Even though your dog is 95lbs I'd go with the......



> *Short Hair Large Dog deShedding Tool*
> 
> For short hair dogs 51-90 lbs 4” edge designed for coats shorter than 2”


Thats the one I use on my boy! It works great! Oh yea, I picked mine up at Petsmart, so there was no "waiting" on shipping! ;-)


----------



## kearanentalo (Nov 2, 2009)

I used it on one of my GSDs with a very thick coat to begin with, not a long coat. The coat grew back in THICKER, so thick that I had continual problems with yeast growing UNDER HER COAT that I couldn't stop! She was a swimmer and she would stay wet for days after a swim. Her coat was never like that before I used that used this brush. I will NEVER use it on my dogs again. FWIW


----------



## blehmannwa (Jan 11, 2011)

I furminated the cat once. I got caught up in all the nasty hair that I was removing as she had been unable to groom and I ended up with a very sparse kitty.


----------



## HecklingGopher (Mar 16, 2011)

sit said:


> I was not happy with the coat damage from the Furminator, and went back to using a regular old rake on all of my dogs. I think that the rake does just as good a job, without the higher cost or the coat damage.
> Sheilah


My gosh, I've been trying to tell people that Furminator is not good for GSD's. I've used it before and seen hair coming out looking like a Christmas ribbon. 

Where its at is the ShedMonster. It may not be a Mars Coat King, but for 20 bucks, it rocks. The blades are super sharp and it does not harm the coat. I would highly recommend it.


----------



## koda00 (Apr 27, 2009)

i dont like it! its like using a razor blade to "brush" your dogs coat. it cuts the fur not remove it. jmo


----------



## e.rigby (May 28, 2011)

I've worked in a grooming salon, and have used the furminator tool on a variety of dogs with an even larger variety of coat types. With that said I give you my two cents worth of information and knowledge. 

The tool itself is not bad; how one uses it can be. Too much pressure can break the coat and cause skin irritation. However, when used appropriately and lightly the tool does a very good job at removing the dead/dying undercoat.

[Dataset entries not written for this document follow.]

import Summits.QuantumFields.BalabanUV.Beta.GAN24.CouplingWordsAtCouplingVolumeLimit
import Summits.QuantumFields.BalabanUV.Beta.GAN24.CouplingEffectiveFormVolumeLimit
import Summits.QuantumFields.BalabanUV.Beta.GAN24.BackgroundExpansionAllOrders

/-!
# `BalabanUV.Beta.GAN24.CouplingDiagramsAtCoupling` — binder row G-an2-4 ∕ (CONV-C), route R7 «TWO CURRENCIES», PART 264: EVERY DIAGRAM IN COUPLING LETTERS AT A BASE POINT HAS
# THE β-CELL's WHOLE `LimitRate` END ON `ℤ^d`, MODULO ONLY EL₁ OF THE BACKGROUNDS.  Letters at the base point `u·A₀` (`A₀ = P(U₁) + P(U₂)ᴴ + diag Z` a SMALL coupling letter on its
# disc `Tκ₀ ≤ 1∕2`, `Tκ_c ≤ 1∕2`, `4Tκ₀Cst ≤ γ_B`; `‖u‖ ≤ T`): `none ↦ c_k(u)⁻¹ = (L^{dk}Q_k(Δ_a^{(k)} + uA₀^{(k)})⁻¹Q_kᴴ)⁻¹` (the VALUE sector, PARTs 248–250) and `some w ↦ X_{w,k}(u) =
# L^{dk}Q_k(𝒢_k(u)A_{i₁}𝒢_k(u)⋯𝒢_k(u))Q_kᴴ` (PARTs 261–263) for an arbitrary family of coupling letters `A_i = P(V₁ᵢ) + P(V₂ᵢ)ᴴ + diag Wᵢ`; every DIAGRAM (finite product of letters)
# and every finite `ℂ`-combination of diagrams has the INPUT triple along the even cubic volumes (PART 160 §1's closure, GENERIC) and hence the END (PART 140).  Since every mixed
# derivative `∂_{s_{i₁}}⋯∂_{s_{i_n}}` of `s ↦ c_k(uA₀ + Σ_i s_iA_i)⁻¹` at `s = 0` is a signed sum of such diagrams (Faà di Bruno for the inverse; PART 251 is the mixed second partial from
# separate jets), this is the background expansion of the effective form to all orders AROUND A NONZERO SMALL BACKGROUND — e.g. the one-loop Hessian at `U₀ = e^{iηA₀} ≠ 1`, base
# letter `Δ^{U₀} − Δ^1` (NE2's `covPert_eq`) at `u = 1` when admissible (PART 238 is the base point `0`) (unit b2b-balaban-gan24-p3, gen 67; v1; generator
# `HOME/b2b-balaban-gan24-p3/gen67/records/gen/gen264.py`)

NOT IN PRINT; OUR PROOF ([folklore] bookkeeping BY NAME over PART 263 (`couplingWordAt_inputs`), PART 248 (`exists_decay_inv_pertCov_QB_coupling`,
`twoLevelDecayRate_effForm_perturbed_coupling`), PART 250 (`tendsto_inv_pertCov_pair_coupling`), PART 160 §1 (`list_prod_inputs`, `sum_inputs`), PART 140 (`conv_of_decay_of_tendsto`),
`entryDecay_of_le_rate`, `twoLevelDecayRate_of_le_rate`, `distK_self ∕ distK_nonneg`; [Balaban1987RG1] (1.21)–(1.22) p. 264 LOCATE the shapes; nothing printed is a hypothesis).
HONEST FRAMING (cell contract, verbatim): «discharging `BetaPertH` makes Bałaban's UV stability UNCONDITIONAL — a real constructive-QFT result; it is NOT the
continuum limit and NOT the Clay problem.»  HONEST DEPENDENCY (verbatim): «continuum YM on T⁴ ⇐ BetaPertH ∧ nine spine estimates (0/9 proved); BetaPertH ⇐
(D1) ∧ (D4) ∧ CAP+tail; G-an2-4 gates asym, D1 and NE2/3/4.»

WHAT THIS FILE PROVES (0 sorry, 0 `def`; `d ≥ 3`, `L ≥ 2`, `a > 0`, even cubic volumes `2(t+1)`; admissible `(a′, κ)`; base constants `(α₀, β₀, α₀′, β₀′)` on the three-condition disc,
`‖u‖ ≤ T`; family constants `(α, β, α′, β′)`; EL₁ of `U₁, U₂, Z, V₁ᵢ, V₂ᵢ, Wᵢ` DISPLAYED):
* **`invPertCov_inputs_coupling`** (the letter `c_k(u)⁻¹`), **`couplingLetterAt_inputs`**, **`couplingDiagramAt_inputs`** (every `ℓ : List (Option (List σ))`),
  **`couplingDiagramSumAt_inputs`** — the INPUT triple ((UD), (SR), EL₂).
* **`conv_couplingDiagramSumAt_of_tendsto_background`** (`μ ≠ ν`): `∃ κ > 0, B, B′ ≥ 0, Π` with `IsInfiniteVolumeLimit`, `UniformDecay Π μ ν B (κ∕d)`, `StepRate Π μ ν B′ (κ∕d) (√(L⁻¹))`,
  `KernelInputs d Π`, `∀ k, |secondMoment (Π k) μ ν − secondMoment (limKernelOf Π) μ ν| ≤ β′_d(B′∕(1−√(L⁻¹)), κ∕d)·(√(L⁻¹))^k` — for EVERY finite combination of diagrams at the base point.
WHAT IT DOES NOT DO: the identification of the Hessian at `U₀` with a five-diagram combination at the base letter `Δ^{U₀} − Δ^1` (PART 251's generic mixed partial at the base `D =
Δ_a + covPert U₀`; successor); couplings outside the disc; colour; Bałaban's `−∂P∂*` ∕ `aQ(U)*Q(U)` parts.  SUPPLIER work; NEVER «G-an2-4 closed»; NOT (CONV-C), NOT D1, NOT
`BetaPertH`, NOT continuum, NOT Clay.  Records: `HOME/b2b-balaban-gan24-p3/gen67/README.md`.
-/

noncomputable section

open scoped BigOperators ComplexConjugate Matrix Matrix.Norms.L2Operator
open Filter Topology

namespace Summit.QuantumFields.BalabanUV.Beta.GAN24.CouplingDiagramsAtCoupling

open Literature.MathematicalPhysics.QuantumFieldTheory.Balaban1983to89
open Literature.MathematicalPhysics.QuantumFieldTheory.Balaban1983to89.B5Prop11Plancherel (Tor fine Cst Cst_nonneg)
open Literature.MathematicalPhysics.QuantumFieldTheory.Balaban1983to89.B5G183RateUnitTower (lev)
open Literature.MathematicalPhysics.QuantumFieldTheory.Balaban1983to89.B12Sec2to5 (l1 betaPrime510)
open Literature.MathematicalPhysics.QuantumFieldTheory.Balaban1983to89.Beta (Site IsInfiniteVolumeLimit)
open Literature.MathematicalPhysics.QuantumFieldTheory.Balaban1983to89.Beta.FreeLegDictionary (cubic)
open Literature.MathematicalPhysics.QuantumFieldTheory.Balaban1983to89.Beta.BlockKernelVolumeSockets (evenPeriod tendsto_evenPeriod)
open Literature.MathematicalPhysics.QuantumFieldTheory.Balaban1983to89.Beta.VectorTails (castT)
open Literature.MathematicalPhysics.QuantumFieldTheory.Balaban1983to89.Beta.LimitRate (StepRate limKernelOf KernelInputs)
open Summit.QuantumFields.BalabanUV.T4Continuum
open Summit.QuantumFields.BalabanUV.T4Continuum.CovariantAveragingTower (avgTow)
open Summit.QuantumFields.BalabanUV.T4Continuum.BalabanAveragedTowerUnit (idx QBlev)
open Summit.QuantumFields.BalabanUV.T4Continuum.BalabanAveragedCoerciveTower (unitIdx)
open Summit.QuantumFields.BalabanUV.T4Continuum.BalabanAveragedCoercive (gammaB)
open Summit.QuantumFields.BalabanUV.T4Continuum.KingPairingPlantedLaw (calDalev)
open Summit.QuantumFields.BalabanUV.T4Continuum.FirstOrderBackgroundModel (LipschitzBackground Pmodel)
open Summit.QuantumFields.BalabanUV.T4Continuum.PerturbationAlgebra (BoundedBackground)
open Summit.QuantumFields.BalabanUV.T4Continuum.CTKingTowerWeights (distK)
open Summit.QuantumFields.BalabanUV.T4Continuum.CTConjugatedHbd (G2)
open Summit.QuantumFields.BalabanUV.T4Continuum.DirichletRegionTower (gamD)
open Summit.QuantumFields.BalabanUV.T4Continuum.ScalarAveragedPropagator (gammaPs)
open Summit.QuantumFields.BalabanUV.T4Continuum.ScalarAveragedCompression (sigma0)
open Summit.QuantumFields.BalabanUV.T4Continuum.CTScalarGreen (Jfree)
open Summit.QuantumFields.BalabanUV.T4Continuum.CTGaugeTerm (deltaK)
open Summit.QuantumFields.BalabanUV.T4Continuum.CTVectorPropagator (JA)
open Summit.QuantumFields.BalabanUV.T4Continuum.DecayRateInterpolation (EntryDecay TwoLevelDecayRate)
open Summit.QuantumFields.BalabanUV.Beta.GAN24.UnitLatticeDecayAlgebra (distK_nonneg distK_self)
open Summit.QuantumFields.BalabanUV.Beta.GAN24.EffectiveFormDecay (entryDecay_of_le_rate)
open Summit.QuantumFields.BalabanUV.Beta.GAN24.DiagramDecayAlgebra (twoLevelDecayRate_of_le_rate)
open Summit.QuantumFields.BalabanUV.Beta.GAN24.DiagramVolumeLimit (conv_of_decay_of_tendsto)
open Summit.QuantumFields.BalabanUV.Beta.GAN24.BackgroundExpansionAllOrders (list_prod_inputs sum_inputs)
open Summit.QuantumFields.BalabanUV.Beta.GAN24.CouplingEffectiveFormDecay (exists_decay_inv_pertCov_QB_coupling twoLevelDecayRate_effForm_perturbed_coupling)
open Summit.QuantumFields.BalabanUV.Beta.GAN24.CouplingEffectiveFormVolumeLimit (tendsto_inv_pertCov_pair_coupling)
open Summit.QuantumFields.BalabanUV.Beta.GAN24.CouplingWordsAtCouplingVolumeLimit (couplingWordAt_inputs)

variable {d : ℕ} (L : ℕ) [NeZero L] (a : ℝ) (ha : 0 < a)

/-! ## §1 The letter `c_k(u)⁻¹` (the VALUE sector's INPUT triple on the disc) -/

/-- **`invPertCov_inputs_coupling` — THE INPUT TRIPLE OF THE LETTER `c_k(u)⁻¹ = (L^{dk}Q_k(Δ_a^{(k)} + uA₀^{(k)})⁻¹Q_kᴴ)⁻¹` ALONG THE EVEN CUBIC VOLUMES** [our proof] (`d ≥ 3`,
`L ≥ 2`; base coupling letter `A₀ = P(U₁) + P(U₂)ᴴ + diag Z` with constants `(α₀, β₀, α₀′, β₀′)` on the three-condition disc; `‖u‖ ≤ T`; EL₁ of `U₁, U₂, Z` DISPLAYED): (UD) from PART
248's `exists_decay_inv_pertCov_QB_coupling`, (SR) from PART 248's `twoLevelDecayRate_effForm_perturbed_coupling` at regulator `0`, EL₂ from PART 250's `tendsto_inv_pertCov_pair_coupling`;
rates matched by monotonicity (PART 250's END carries the same triple inside its proof; here it is exposed as a LETTER for PART 160's closure).
[cite: Balaban1987RG1, (1.21)–(1.22) p.264 (shapes)] -/
theorem invPertCov_inputs_coupling (hL : 2 ≤ L) (hd : 3 ≤ d) {α₀ β₀ α₀' β₀' a' κ T : ℝ} (hα₀ : 0 ≤ α₀) (hβ₀ : 0 ≤ β₀) (hα₀' : 0 ≤ α₀') (hβ₀' : 0 ≤ β₀')
    (ha' : 0 < a') (hκ0 : 0 < κ)
    (hγ' : Jfree d a' κ 1 < gammaPs d a') (hδ' : deltaK d a' κ 1 < sigma0 d a' ^ 2) (hJA : JA d a a' κ 1 < gamD d a) (hT0 : 0 ≤ T)
    (hT₁ : T * (2 * (d * (α₀ + β₀) * Cst d a) + α₀' * Cst d a) ≤ 1 / 2)
    (hT₂ : T * (d * (α₀ * G2 d a (max (JA d a a' κ 1) 0) (gamD d a - max (JA d a a' κ 1) 0) κ)
      + d * (Real.exp |κ| * (α₀ * G2 d a (max (JA d a a' κ 1) 0) (gamD d a - max (JA d a a' κ 1) 0) κ + β₀ * (gamD d a - max (JA d a a' κ 1) 0)⁻¹))
      + α₀' * (gamD d a - max (JA d a a' κ 1) 0)⁻¹) ≤ 1 / 2)
    (hT₃ : 4 * T * (2 * (d * (α₀ + β₀) * Cst d a) + α₀' * Cst d a) * Cst d a ≤ gammaB d a)
    {U₁ U₂ : (t : ℕ) → (k : ℕ) → Fin d → (idx L (cubic d (evenPeriod t)) k → ℂ)} {Z : (t : ℕ) → (k : ℕ) → (idx L (cubic d (evenPeriod t)) k → ℂ)}
    (hU₁ : ∀ t, LipschitzBackground L (cubic d (evenPeriod t)) (U₁ t) α₀ β₀) (hU₂ : ∀ t, LipschitzBackground L (cubic d (evenPeriod t)) (U₂ t) α₀ β₀)
    (hZ : ∀ t, BoundedBackground L (cubic d (evenPeriod t)) (Z t) α₀' β₀')
    (hU₁1 : ∀ k (μ f : Fin d) (z : Fin d → ℤ), ∃ s : ℂ, Tendsto (fun t => U₁ t k μ (castT (cubic d (lev L k * evenPeriod t)) z, f)) atTop (𝓝 s))
    (hU₂1 : ∀ k (μ f : Fin d) (z : Fin d → ℤ), ∃ s : ℂ, Tendsto (fun t => U₂ t k μ (castT (cubic d (lev L k * evenPeriod t)) z, f)) atTop (𝓝 s))
    (hZ1 : ∀ k (f : Fin d) (z : Fin d → ℤ), ∃ s : ℂ, Tendsto (fun t => Z t k (castT (cubic d (lev L k * evenPeriod t)) z, f)) atTop (𝓝 s))
    {u : ℂ} (hu : ‖u‖ ≤ T) :
    ∃ κ₁ B B' : ℝ, 0 < κ₁ ∧ 0 ≤ B ∧ 0 ≤ B' ∧
      (∀ t k, EntryDecay (distK L (cubic d (evenPeriod t)))
        ((fun t k => (avgTow (QBlev L (cubic d (evenPeriod t))) ((L : ℝ) ^ d)
            (fun k' => (calDalev L (cubic d (evenPeriod t)) a ha k' + u • (Pmodel L (cubic d (evenPeriod t)) (U₁ t) k' + (Pmodel L (cubic d (evenPeriod t)) (U₂ t) k')ᴴ + Matrix.diagonal (Z t k')))⁻¹) k)⁻¹) t k) B κ₁) ∧
      (∀ t, TwoLevelDecayRate (distK L (cubic d (evenPeriod t)))
        ((fun t k => (avgTow (QBlev L (cubic d (evenPeriod t))) ((L : ℝ) ^ d)
            (fun k' => (calDalev L (cubic d (evenPeriod t)) a ha k' + u • (Pmodel L (cubic d (evenPeriod t)) (U₁ t) k' + (Pmodel L (cubic d (evenPeriod t)) (U₂ t) k')ᴴ + Matrix.diagonal (Z t k')))⁻¹) k)⁻¹) t) B' κ₁ (Real.sqrt ((L : ℝ)⁻¹))) ∧
      (∀ k μ ν (z z' : Fin d → ℤ), ∃ s' : ℂ, Tendsto (fun t =>
        (fun t k => (avgTow (QBlev L (cubic d (evenPeriod t))) ((L : ℝ) ^ d)
            (fun k' => (calDalev L (cubic d (evenPeriod t)) a ha k' + u • (Pmodel L (cubic d (evenPeriod t)) (U₁ t) k' + (Pmodel L (cubic d (evenPeriod t)) (U₂ t) k')ᴴ + Matrix.diagonal (Z t k')))⁻¹) k)⁻¹) t k
        ((unitIdx L (cubic d (evenPeriod t))).symm (castT (cubic d (evenPeriod t)) z, μ)) ((unitIdx L (cubic d (evenPeriod t))).symm (castT (cubic d (evenPeriod t)) z', ν)))
        atTop (𝓝 s')) := by
  have hd1 : 1 ≤ d := le_trans (by norm_num) hd
  have hd2 : 2 ≤ d := le_trans (by norm_num) hd
  have hθ0 : 0 ≤ Real.sqrt ((L : ℝ)⁻¹) := Real.sqrt_nonneg _
  obtain ⟨κ₁, B₁, hκ₁, hB₁, hud⟩ := exists_decay_inv_pertCov_QB_coupling L a ha hd2 ⟨hα₀, hβ₀⟩ ⟨hα₀', hβ₀'⟩ ha' hκ0 hγ' hδ' hJA hT0 hT₁ hT₂ hT₃
  obtain ⟨κ₂, B₂, hκ₂, hsr⟩ := twoLevelDecayRate_effForm_perturbed_coupling L a ha hL hd2 ⟨hα₀, hβ₀⟩ ⟨hα₀', hβ₀'⟩ ha' hκ0 hγ' hδ' hJA hT0 hT₁ hT₂ hT₃
  -- `B₂ ≥ 0`, read off one diagonal entry
  have hB₂ : 0 ≤ B₂ := by
    have x : idx L (cubic d (evenPeriod 0)) 0 := ((fun _ => 0), ⟨0, hd1⟩)
    have h := hsr (cubic d (evenPeriod 0)) (U₁ 0) (U₂ 0) (Z 0) (hU₁ 0) (hU₂ 0) (hZ 0) u hu 0 0 x x
    rw [pow_zero, mul_one, distK_self, mul_zero, neg_zero, Real.exp_zero, mul_one] at h
    exact (norm_nonneg _).trans h
  set δ₀ : ℝ := min κ₁ (κ₂ / 2) with hδ₀
  have hδ₀0 : 0 < δ₀ := lt_min hκ₁ (half_pos hκ₂)
  refine ⟨δ₀, B₁, B₂, hδ₀0, hB₁.le, hB₂, fun t k => ?_, fun t => ?_, fun k μ ν z z' => ?_⟩
  · exact entryDecay_of_le_rate (distK_nonneg L (cubic d (evenPeriod t))) (hud (cubic d (evenPeriod t)) (U₁ t) (U₂ t) (Z t) (hU₁ t) (hU₂ t) (hZ t) u hu k) hB₁.le
      (min_le_left _ _)
  · have h := hsr (cubic d (evenPeriod t)) (U₁ t) (U₂ t) (Z t) (hU₁ t) (hU₂ t) (hZ t) u hu 0
    simp only [zero_smul, sub_zero] at h
    exact twoLevelDecayRate_of_le_rate (distK_nonneg L (cubic d (evenPeriod t))) h hB₂ hθ0 ((min_le_right _ _).trans (le_of_eq rfl))
  · exact tendsto_inv_pertCov_pair_coupling L a ha hd ha' hκ0 hγ' hδ' hJA hT₁ hT₂ hT₃ k hU₁ hU₂ hZ (hU₁1 k) (hU₂1 k) (hZ1 k) hu μ ν z z'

The other thing I've noticed is that dogs fed a poor diet have more trouble with 'breaking coat, and easily damaged fur'

A diet higher in essential fatty oils will help remedy this, along with a very good creme rinse after the bath.

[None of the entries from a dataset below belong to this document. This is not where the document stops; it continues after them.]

/-- **Incidence bound in a hyperplane** (`K` finite, `|K| ≥ 3`, `A ≠ 0`):
`#(lines of Z in H) · q ≤ 2 · |Z ∩ H| + (q − 1)` for `H = {tr (A X) = c}` — every point of `Z ∩ H`
carries at most two lines of `Z` inside `H`, except at most one point carrying all its `q + 1`
lines. [cite: Tao2005FiniteFieldBesicovitch4D, Prop. 1.3, proof (§3, p. 342)] -/
theorem ncard_linesInZIn_mul_card_le [Finite K] (h3 : ∃ c : K, c ≠ 0 ∧ c ≠ 1) {A : M}
    (hA : A ≠ 0) (c : K) :
    (linesInZIn (hyperplane A c)).ncard * Nat.card K ≤
      2 * (Z ∩ hyperplane A c : Set M).ncard + (Nat.card K - 1) := by
  classical
  set H := hyperplane A c with hHdef
  haveI : Fintype (Z ∩ H : Set M) := Fintype.ofFinite _
  have hcount : (linesInZIn H).ncard * Nat.card K =
      ∑ g : (Z ∩ H : Set M), (linesThroughIn (g : M) H).ncard := by
    rw [← Nat.card_coe_set_eq, ← natCard_incidenceIn_right, ← Nat.card_congr (incidenceEquivIn H),
      Nat.card_sigma]
    simp only [Nat.card_coe_set_eq]
  rw [hcount]
  -- split off the (at most one) point `g` with `A g` scalar
  let bad : (Z ∩ H : Set M) → Prop := fun g => IsScalar (A * (g : M))
  let m : (Z ∩ H : Set M) → ℕ := fun g => (linesThroughIn (g : M) H).ncard
  show ∑ g, m g ≤ _
  rw [← Finset.sum_filter_add_sum_filter_not Finset.univ bad m]
  have hbad_card : (Finset.univ.filter bad).card ≤ 1 := by
    rw [Finset.card_le_one]
    intro a ha b hb
    simp only [Finset.mem_filter, Finset.mem_univ, true_and] at ha hb
    exact Subtype.ext (eq_of_isScalar hA (det_eq_one_of_mem_Z a.2.1) (det_eq_one_of_mem_Z b.2.1)
      (mem_hyperplane_iff.1 a.2.2) (mem_hyperplane_iff.1 b.2.2) ha hb)
  have hbad_sum : ∑ g ∈ Finset.univ.filter bad, m g ≤
      (Finset.univ.filter bad).card • (Nat.card K + 1) :=
    Finset.sum_le_card_nsmul _ _ _
      (fun g _ => ncard_linesThroughIn_le_card (det_eq_one_of_mem_Z g.2.1) h3)
  have hgood_sum : ∑ g ∈ Finset.univ.filter (fun g => ¬ bad g), m g ≤
      (Finset.univ.filter (fun g => ¬ bad g)).card • 2 :=
    Finset.sum_le_card_nsmul _ _ _
      (fun g hg => ncard_linesThroughIn_le_two (det_eq_one_of_mem_Z g.2.1) h3
        (by simpa using hg))
  refine (add_le_add hbad_sum hgood_sum).trans ?_
  rw [smul_eq_mul, smul_eq_mul]
  have hcards := Finset.card_filter_add_card_filter_not
    (s := (Finset.univ : Finset (Z ∩ H : Set M))) bad
  rw [Finset.card_univ, ← Nat.card_eq_fintype_card, Nat.card_coe_set_eq] at hcards
  rw [← hcards]
  have hq1 : 1 ≤ Nat.card K := Nat.one_le_iff_ne_zero.2 Nat.card_pos.ne'
  -- arithmetic: nb (q + 1) + 2 ng ≤ 2 (nb + ng) + (q − 1) for nb ≤ 1 ≤ q
  generalize hq : Nat.card K = q at hq1 ⊢
  generalize (Finset.univ.filter (fun g => ¬ bad g)).card = ng
  rcases Nat.le_one_iff_eq_zero_or_eq_one.1 hbad_card with h0 | h1
  · rw [h0]; omega
  · rw [h1]; omega

/-- **The Wolff axiom, `k = 3` (Tao's Definition 1.1), for the lines of `Z = SL₂(𝔽_q)`:** every
affine hyperplane `{X : tr (A X) = c}` (`A ≠ 0`) of `M₂(𝔽_q) ≅ 𝔽_q⁴` contains at most
`2 (q² − 1) = O(|F|^{k−1})` of the `(q − 1)(q + 1)²` lines contained in `Z` (`q ≥ 3`).  The constant
comes from the incidence bound `ncard_linesInZIn_mul_card_le` and `|Z ∩ H| ≤ |Z| = q (q² − 1)`; the
second double count below improves this to `2q + 5 = O(|F|)`
(`ncard_linesInZIn_hyperplane_le_linear`, Tao's bound, p. 342), and classically a hyperplane
section of the quadric carries at most `2 (q + 1)` lines.
[cite: Tao2005FiniteFieldBesicovitch4D, Prop. 1.3 (§1, p. 338: "obeys the Wolff axiom"), Def. 1.1,
proof §3 (p. 342: "implies the Wolff axiom for both `k = 2` and `k = 3`")] -/
theorem ncard_linesInZIn_hyperplane_le [Fintype K] [DecidableEq K] (hK : 2 < Fintype.card K)
    {A : M} (hA : A ≠ 0) (c : K) :
    (linesInZIn (hyperplane A c)).ncard ≤ 2 * (Fintype.card K ^ 2 - 1) := by
  have h3 : ∃ c : K, c ≠ 0 ∧ c ≠ 1 := two_lt_card_iff.1 hK
  have h := ncard_linesInZIn_mul_card_le h3 hA c
  have hZ : (Z ∩ hyperplane A c : Set M).ncard ≤ Fintype.card K * (Fintype.card K ^ 2 - 1) := by
    rw [← natCard_Z (K := K), ← Nat.card_coe_set_eq]
    exact Nat.card_mono (Set.toFinite _) Set.inter_subset_left
  rw [Nat.card_eq_fintype_card] at h
  set q := Fintype.card K with hq
  set L := (linesInZIn (hyperplane A c)).ncard with hL
  set n := (Z ∩ hyperplane A c : Set M).ncard with hn
  have hq1 : 1 ≤ q := Fintype.card_pos
  generalize hm : q ^ 2 - 1 = m at hZ ⊢
  generalize hN : q * m = N at hZ
  have key : L * q < (2 * m + 1) * q := by
    have e : (2 * m + 1) * q = 2 * N + q := by rw [← hN]; ring
    rw [e]
    omega
  exact Nat.lt_succ_iff.1 (Nat.lt_of_mul_lt_mul_right key)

I have 4 Aussies and a GSD, I've used the furminator (sparingly) on every single one of my own dogs (and I've shown my Aussies) and I still believe it to do a very good job. My favorite tool for deshedding the bulk of my dogs' coats is an undercoat rake. I'll use the furminator maybe once or twice a year to help reduce excessive shedding during the times when my dogs are blowing their coats.


----------



## Freestep (May 1, 2011)

e.rigby said:


> The tool itself is not bad; how one uses it can be. Too much pressure can break the coat and cause skin irritation. However, when used appropriately and lightly the tool does a very good job at removing the dead/dying undercoat.


This is what I keep saying, but it seems we have an anti-furminator crowd here.  I use it all the time in my grooming shop, and the correct way to use it is to almost just pet the dog with it. Brings out dead, loose hair without damaging live hair. 

That said, some pet owners WANT their dog's coat to be majorly thinned out; when this is what they ask for, a Furminator is the tool for the job and a sparser, thinner coat is the result you can get when you "overfurminate". This is NOT what I do unless it's specifically requested.


----------



## VaBeachFamily (Apr 12, 2005)

There is a man on Ebay that sells his for $10, free shipping. I called the manufacturer and had them check the barcode/numbers to make sure it was a legit product and wasn't some knockoff, but he was in the US, and I love the FM. It works wonders during shedding times on the back of the rear legs! Cullen loves it!


----------